Print each entry below precisely as shown.
[[ Given records, beginning ]]
import Summits.CriticalPhenomena.PercolationContinuityZ3.Theses.PercSieveRigidity
import Summits.CriticalPhenomena.PercolationContinuityZ3.Theorems.PercNearOneGluingNoHeavyLowerTailCSHTheoremOne
import Summits.CriticalPhenomena.PercolationContinuityZ3.Theorems.PercPotemkinWeaverBernoulliSoftPortrait
import HarnessLib

/-!
# `PercSieveRigidity.BernoulliSoftPortrait` (stmt-CriticalPhenomena-11220) — SETTLED after continuity

Item `stmt-CriticalPhenomena-11220` of route `CriticalPhenomena/PercSieveRigidity` (support): Bernoulli(p_c) on ℤ³ satisfies the soft portrait of route PercSieveRigidity (lattice support, insertion/deletion tolerance, ergodic shifts, automorphism invariance, FKG, finite half-space clusters).

Projection of the nine-clause portrait proved for route PercPotemkinWeaver (`PercPotemkinWeaverBernoulliSoftPortrait.bernoulliSoftPortrait_proof`, item 4883: Literature facts + deletion tolerance + p205010 for the half-space clusters).

builds on p205010 (kernel theorem, internal audit signed; external expert review pending) — USED (`CSH.percolationContinuityZ3_holds`).  RSW3 lane, lead gen 28 (prover-prim-rsw3-lead-g28-0):
'after continuity — the ledger harvest'.
References: G. Kozma, N. Nitzan (2024), Thm. 6 / Conj. 3 [KozmaNitzan2024]; G. Grimmett, *Percolation* (1999), §8 [GrimmettPercolation1999].
-/

noncomputable section

namespace Summit.CriticalPhenomena.PercolationContinuityZ3.Theorems

namespace PercSieveRigidityBernoulliSoftPortrait

open MeasureTheory Literature.Probability.Percolation Literature.Probability.LatticeModels

/-- **`PercSieveRigidity.BernoulliSoftPortrait` (stmt-CriticalPhenomena-11220), settled.**  clauses 1,4,5,6,7,8,9 of the PercPotemkinWeaver portrait (item 4883).
[cite: KozmaNitzan2024, Thm. 6 with Conj. 3 (p. 15)] -/
theorem bernoulliSoftPortrait_proof : Summit.CriticalPhenomena.PercolationContinuityZ3.Theses.PercSieveRigidity.BernoulliSoftPortrait := by
  unfold Summit.CriticalPhenomena.PercolationContinuityZ3.Theses.PercSieveRigidity.BernoulliSoftPortrait
  intro μ hμ
  subst hμ
  obtain ⟨h1, -, -, h4, h5, h6, h7, h8, h9⟩ := PercPotemkinWeaverBernoulliSoftPortrait.bernoulliSoftPortrait_proof
  exact ⟨h1, h4, h5, h6, h7, h8, h9⟩

end PercSieveRigidityBernoulliSoftPortrait

end Summit.CriticalPhenomena.PercolationContinuityZ3.Theorems

end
[[ Given records, end ]]
- [Task result]
import Summits.CriticalPhenomena.PercolationContinuityZ3.Theses.PercSieveRigidity
import Summits.CriticalPhenomena.PercolationContinuityZ3.Theorems.PercNearOneGluingNoHeavyLowerTailCSHTheoremOne
import Summits.CriticalPhenomena.PercolationContinuityZ3.Theorems.PercPotemkinWeaverBernoulliSoftPortrait
import HarnessLib

/-!
# `PercSieveRigidity.BernoulliSoftPortrait` (stmt-CriticalPhenomena-11220) — SETTLED after continuity

Item `stmt-CriticalPhenomena-11220` of route `CriticalPhenomena/PercSieveRigidity` (support): Bernoulli(p_c) on ℤ³ satisfies the soft portrait of route PercSieveRigidity (lattice support, insertion/deletion tolerance, ergodic shifts, automorphism invariance, FKG, finite half-space clusters).

Projection of the nine-clause portrait proved for route PercPotemkinWeaver (`PercPotemkinWeaverBernoulliSoftPortrait.bernoulliSoftPortrait_proof`, item 4883: Literature facts + deletion tolerance + p205010 for the half-space clusters).

builds on p205010 (kernel theorem, internal audit signed; external expert review pending) — USED (`CSH.percolationContinuityZ3_holds`).  RSW3 lane, lead gen 28 (prover-prim-rsw3-lead-g28-0):
'after continuity — the ledger harvest'.
References: G. Kozma, N. Nitzan (2024), Thm. 6 / Conj. 3 [KozmaNitzan2024]; G. Grimmett, *Percolation* (1999), §8 [GrimmettPercolation1999].
-/

noncomputable section

namespace Summit.CriticalPhenomena.PercolationContinuityZ3.Theorems

namespace PercSieveRigidityBernoulliSoftPortrait

open MeasureTheory Literature.Probability.Percolation Literature.Probability.LatticeModels

/-- **`PercSieveRigidity.BernoulliSoftPortrait` (stmt-CriticalPhenomena-11220), settled.**  clauses 1,4,5,6,7,8,9 of the PercPotemkinWeaver portrait (item 4883).
[cite: KozmaNitzan2024, Thm. 6 with Conj. 3 (p. 15)] -/
theorem bernoulliSoftPortrait_proof : Summit.CriticalPhenomena.PercolationContinuityZ3.Theses.PercSieveRigidity.BernoulliSoftPortrait := by
  unfold Summit.CriticalPhenomena.PercolationContinuityZ3.Theses.PercSieveRigidity.BernoulliSoftPortrait
  intro μ hμ
  subst hμ
  obtain ⟨h1, -, -, h4, h5, h6, h7, h8, h9⟩ := PercPotemkinWeaverBernoulliSoftPortrait.bernoulliSoftPortrait_proof
  exact ⟨h1, h4, h5, h6, h7, h8, h9⟩

end PercSieveRigidityBernoulliSoftPortrait

end Summit.CriticalPhenomena.PercolationContinuityZ3.Theorems

end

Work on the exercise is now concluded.